夏の風物詩的な定番飲料として知られる麦茶。香ばしい香りとスッキリとした味わいに加え、値段がお手頃なことから、多くの人に愛されています。
半世紀も前から庶民の飲み物として親しまれてきましたが、昨今は麦茶が持つ健康効果が明らかになり、根強い人気につながっています。
しかし、麦茶の効能について、熟知している人は多くはありません。
縁結びの街「出雲」のお茶屋・茶三代一(ちゃさんだい)です。
今回は、麦茶が健康にもたらす効能のほか、デメリットや美味しい麦茶の作り方についてご紹介します。
ぜひお茶を飲むときに意識してもらえると幸いです。
麦茶とは?
まず麦茶は何を意味し、どのような種類があるかをご紹介します。麦茶を何気なく飲んでいる方も多いと思いますが、言葉の意味を理解することで、麦茶の種類などがわかるようになると、自分の好みの把握も可能になります。この記事を味わい深い麦茶の世界を知る足がかりと捉え、何度も読んでみてくださいね。
麦茶の定義
麦茶は、焙煎した大麦のタネを煎じた飲み物です。麦湯とも言われています。
国内では1970年代以降、外出先やスポーツといったシーンでの暑さ対策として飲まれてきましたが、昨今は、夏に限らず、年間を通じて飲まれています。 お茶の多くは、100ml当たり20〜30mgのカフェインが入っていますが、麦茶は、カフェインのほか、保存料や甘味料などの添加物が一切含まれていません。これにより、健康に優しく、お子様から年配の方、妊娠中の方など幅広い層が安心して飲める飲料水となっています。
麦茶の種類
麦茶の種類は、使用される大麦の原料の違いによって分類されます。国内で流通する麦茶は、小粒大麦と大粒大麦、はだか麦の3種類の麦が使われています(注1)。
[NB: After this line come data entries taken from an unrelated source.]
import Mathlib.Analysis.SpecialFunctions.Trigonometric.Deriv
import Mathlib.Analysis.SpecialFunctions.Sqrt
import Mathlib.Analysis.Calculus.ContDiff.Basic
import Mathlib.Probability.Moments.Covariance
import Literature.MathematicalPhysics.KineticTheory.InfiniteChainDynamics
import HarnessLib

/-!
# The pinned harmonic host on `ℤ` carrying finitely many anharmonic cells

Topic `Literature/MathematicalPhysics/KineticTheory`; definition request `defn-HarmonicHostWithCell`
(for `stmt-AtomisticToContinuum-5550` SingleCellMixing and `stmt-AtomisticToContinuum-5129`
GaussianisationCLT of route `GaussianiserCellTransfer`).

## The model

Lanford–Lebowitz–Lieb 1977 (§2, eqs. (1a)–(1c)) treat the lattice `ℤ^ν` with a **site-dependent**
self-energy `U_i(q_i)` and finite-range interaction energies `V_j(q)`:
`dq_i/dt = p_i`, `dp_i/dt = F_i = -∂U_i/∂q_i + R_i(q)`, `R_i = -∑_j ∂V_j/∂q_i`. The tree file
`InfiniteChainDynamics.lean` vendored the *homogeneous* nearest-neighbour chain (`U_i = U`,
`V_j(q) = V(q_{j+1} - q_j)`, data `P : OscillatorChain`). This file adds the site-dependent
nearest-neighbour case, `V_j(q) = V_j(q_{j+1} - q_j)` (data `P : InfiniteChain`, `P.U i`, `P.V i`),
which is LLL's own generality restricted to pair interactions of range `1`, and the model the
requesting route needs:

* the **harmonic host with cells** `harmonicHostWithCell ω₂ lam β S`: pinning `ω₂ q²/2` and unit
  harmonic bonds `r²/2` everywhere, plus, at the prescribed sites `x ∈ S` (`S : Finset ℤ`), the
  conjunct cell `lam q_x⁴/4` (on site) and the FPU-`β` term `β (q_{x+1} - q_x)⁴/4` (on the bond
  `(x, x+1)`); `S = {0}` (one cell) and `S = {0, d}` (two cells at distance `d`) are the cases used.
  It is the instance `lam_i = lam·1_S(i)`, `β_i = β·1_S(i)` of the quartic profile chain
  `quarticChain ω₂ lam β` (`lam β : ℤ → ℝ`), which also hosts the periodic dilute chain
  (`lam_i = lam·1_{d ∣ i}`) and the homogeneous `pinnedChain` (constant profiles,
  `OscillatorChain.toInfiniteChain_pinnedChain`).

## Contents

* `InfiniteChain` (data `U V : ℤ → ℝ → ℝ`), `force`, `siteEnergy` (LLL's `ℒ_i`), `IsSolution`,
  `IsSolutionOn`, `IsSeveredSolution` (LLL (9a)–(9c)), `expTempered` (LLL's `B_r`, eq. (4)),
  `CondB1`, `CondB2`; the Gibbsian objects `potential`, `specification T` (LLL (14) via
  `Literature.Probability.LatticeModels.gibbsSpecOfPotential`, interaction family
  `OscillatorChain.chainSupp` reused), `IsGibbs`; the hypothesis structure `InfiniteChain.Dynamics`
  (flow on an invariant carrier, solving (1a)–(1b), unique within the carrier) with `flow_add`
  (proved) and `PreservesMeasure`.
* **Bridge to the homogeneous layer** (generalised, not duplicated): `OscillatorChain.toInfiniteChain`
  with `rfl`-level agreement of `force`, `siteEnergy`, `IsSolution`, `IsSolutionOn`,
  `IsSeveredSolution`, `expTempered`, `potential = chainPotential`,
  `specification = chainSpecification`, `IsGibbs ↔ IsChainGibbsMeasure`, `CondB1`, `CondB2`, and the
  equivalence `InfiniteChainDynamics P ≃ P.toInfiniteChain.Dynamics`. The ten homogeneous files
  (`InfiniteChainDynamics*.lean`, `InfiniteChainSevered*.lean`, …, ≈ 3 900 lines of proofs keyed to
  `OscillatorChain`) are therefore instances of this layer and were not rewritten.
* `quarticChain`, `cellProfile`, `harmonicHostWithCell`, the explicit force (`quarticChain_force`),
  smoothness and lower bounds of the potentials, the host's dispersion relation
  `hostDispersion ω₂ k = √(ω₂ + 2 - 2 cos k)` with the phonon band `[√ω₂, √(ω₂ + 4)]`
  (`sqrt_le_hostDispersion`, `hostDispersion_le_sqrt`), and NON-VACUITY of `IsSolution`: the plane
  waves `A cos(k i - ω t + φ)` solve the pure host when `ω² = ω₂ + 2 - 2 cos k`
  (`isSolution_planeWave`), and `0` is an equilibrium of every quartic profile chain.
* Observables and time correlations: `IsSmoothLocalObservable Λ F` (`F = f ∘ (σ ↦ σ|_Λ)` with
  `f ∈ C^∞((ℝ × ℝ)^Λ)` of polynomial growth) with its algebra (`const`, coordinates, `add`, `mul`,
  measurability); `Dynamics.timeCorrelation D μ F G t = ⟨F ; G ∘ Φ_t⟩_μ` (truncated correlation,
  Mathlib `ProbabilityTheory.covariance`); `Dynamics.HasCorrelationDecay` (`→ 0` as `t → ∞`) and
  `Dynamics.HasIntegrableCorrelationDecay` (`∫_0^∞ |⟨F ; G ∘ Φ_t⟩| dt < ∞`) for all smooth local
  observables in a window `Λ` ("near the cell" = the statement's choice of `Λ ∋` the cell sites).

## What is NOT vendored, and why

* **Existence / uniqueness theorems for the inhomogeneous chain.** LLL's Thm 1 (strong existence,
  proved in tree for the homogeneous chain as `LanfordLebowitzLieb1977_thm1_chain_holds`) needs A4,
  `|p_i R_i| ≤ ∑ A_ij ℒ_j`, which FAILS at a site next to an FPU-`β` bond whose own pinning is
  harmonic (`p_{x+1} β (q_{x+1} - q_x)³` is not bounded by `p² + ω₂ q²`); LLL's Thm 3 (a.e.
  existence w.r.t. a Gibbs state, proved in tree for the homogeneous chain) is printed for general
  interactions under A1, A2, B1, B2 and covers `harmonicHostWithCell`, but its ≈ 1 500-line
  homogeneous proof has not been generalised here; no statement-only fact is minted (D-0026).
  Statements needing a dynamics take `D : P.Dynamics` as data, exactly as with
  `InfiniteChainDynamics`.
* **The cell's generalized Langevin representation** (Ford–Kac–Mazur / Rubin elimination of the
  harmonic half-lines, memory kernel = half-chain response, noise covariance `T·K`): optional in the
  request; for `β ≠ 0` the bond `(x, x+1)` is anharmonic, so the reduced system is the pair
  `(q_x, q_{x+1})` coupled to the half-lines `(-∞, x-1]` and `[x+2, ∞)`, and the lattice kernel is a
  separate computation not printed in the cited sources in this form. Not vendored.
* Measurability of `flow t` is not a field of `Dynamics` (as in `InfiniteChainDynamics`);
  `PreservesMeasure` asks for it through Mathlib `MeasurePreserving`.

## Junk values

`timeCorrelation` is a Bochner integral (junk `0` for non-integrable integrands) and `flow t` is
unconstrained off the carrier; `HasIntegrableCorrelationDecay` uses Mathlib `IntegrableOn` on
`(0, ∞)` (measurability in `t` included). Statements should assume `PreservesMeasure` (carrier of
full measure) and square-integrability where they want `⟨F ; G ∘ Φ_t⟩ = ∫ F (G ∘ Φ_t) - ∫F ∫G`
(`timeCorrelation_eq_integral_mul_sub`).
-/

noncomputable section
小粒大麦は、でんぷん質が少ない反面、たんぱく質を適度に含むことから、麦茶に最適な麦の代表格です。麦本来の風味が生かされている原料であり、大麦ご飯や大麦麺にも使われます。
大粒大麦は、粒が大きい麦であり、デンプン質が多く、たんぱく質が少ないという小粒大麦とは対照的な成分となっています。麦茶にも使われますが、主な用途はビールや麦焼酎が中心です。
はだか麦は、六条大麦の皮がない状態の麦を意味します。はだか麦から作った麦茶は糖質やカルシウムが多く含まれるほか、皮がないことから、透き通った奇麗な麦茶に仕上がります。
麦茶はノンカフェイン
麦茶は、原料が大麦であるため、カフェインは含まれません。これは、天然成分としてカフェインが含まれる茶葉を原料にしている煎茶や抹茶、番茶など一般的なお茶とは対照的な特徴です。
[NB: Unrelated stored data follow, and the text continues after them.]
import Literature.Geometry.Kaehler.HolomorphicChainBlowUpChart
import Literature.Geometry.Kaehler.HolomorphicChainNormalChart
import Literature.Geometry.Kaehler.HolomorphicChainPlane
import Literature.Geometry.Kaehler.HolomorphicChainTangentCone
import Literature.Geometry.GeometricMeasureTheory.HomotopyRectifiable
import HarnessLib

/-!
# King's tangent-cone theorem at the regular points of a holomorphic chain

We prove the conclusion of `Literature.Geometry.Kaehler.King1971_tangentCone` ([Harvey1977,
Thm. 1.31]; Federer 4.3.18–4.3.19) at every point `b` of the CARRIER `reg |T|` of a holomorphic
`p`-chain `T` (`King1971_tangentCone_of_mem_carrier`): the blow-ups `D_r = (A_{b,r})_#[T] ⌞ B`
converge in `𝓕^loc(B)` to the plane chain `C = k₀ • [T_b|T|]`, with the explicit flat
decomposition `D_r − [C] = ∂(k₀ • S_r)` on every `W ⊂⊂ B`, where `S_r` is the affine homotopy
current (`GraphHomotopy.lean`, `HomotopyRectifiable.lean`) between the tangent plane and the blown-up
sheet `g_r(k) = k + r⁻¹ v(r k)` (`HolomorphicChainNormalChart.lean`,
`HolomorphicChainBlowUpChart.lean`), whose mass is `O(sup ‖r⁻¹ v(r ·)‖) → 0` because `v(0) = 0`,
`Dv(0) = 0`.

## References

* R. Harvey, *Holomorphic chains and their boundaries*, PSPUM XXX.1 (1977), Thm. 1.31 [Harvey1977].
* H. Federer, *Geometric Measure Theory*, Springer 1969, 4.3.16–4.3.19, 4.1.9 [Federer1969].
* J. King, *The currents defined by analytic varieties*, Acta Math. 127 (1971), 5.3.
-/

noncomputable section

open scoped Manifold Topology ENNReal NNReal InnerProductSpace Distributions ContDiff
open Set Filter MeasureTheory Metric Function Module TopologicalSpace InnerProductSpace

/-! ### Helpers on currents -/

namespace Literature.Geometry.GeometricMeasureTheory

-- Nested operator-norm instances on `Covector V m`, as in `Currents.lean`.
set_option maxSynthPendingDepth 2

section CurrentHelpers

variable {E : Type*} [NormedAddCommGroup E] [NormedSpace ℝ E] {F : Type*} [NormedAddCommGroup F]
  [NormedSpace ℝ F]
カフェインは過剰摂取によって心拍数の増加や便秘といった健康へのマイナス効果をもたらすと言われています。このため、カフェインを含まない麦茶は、人体への負担が少ない安全な飲み物といえると思います。
アレルギーが生じる可能性は低い
麦茶は小麦ではなく、大麦の種子を煎じて作った飲み物です。このため、アレルギーが起きる可能性はほとんどありません(注5)。とても安全ですね。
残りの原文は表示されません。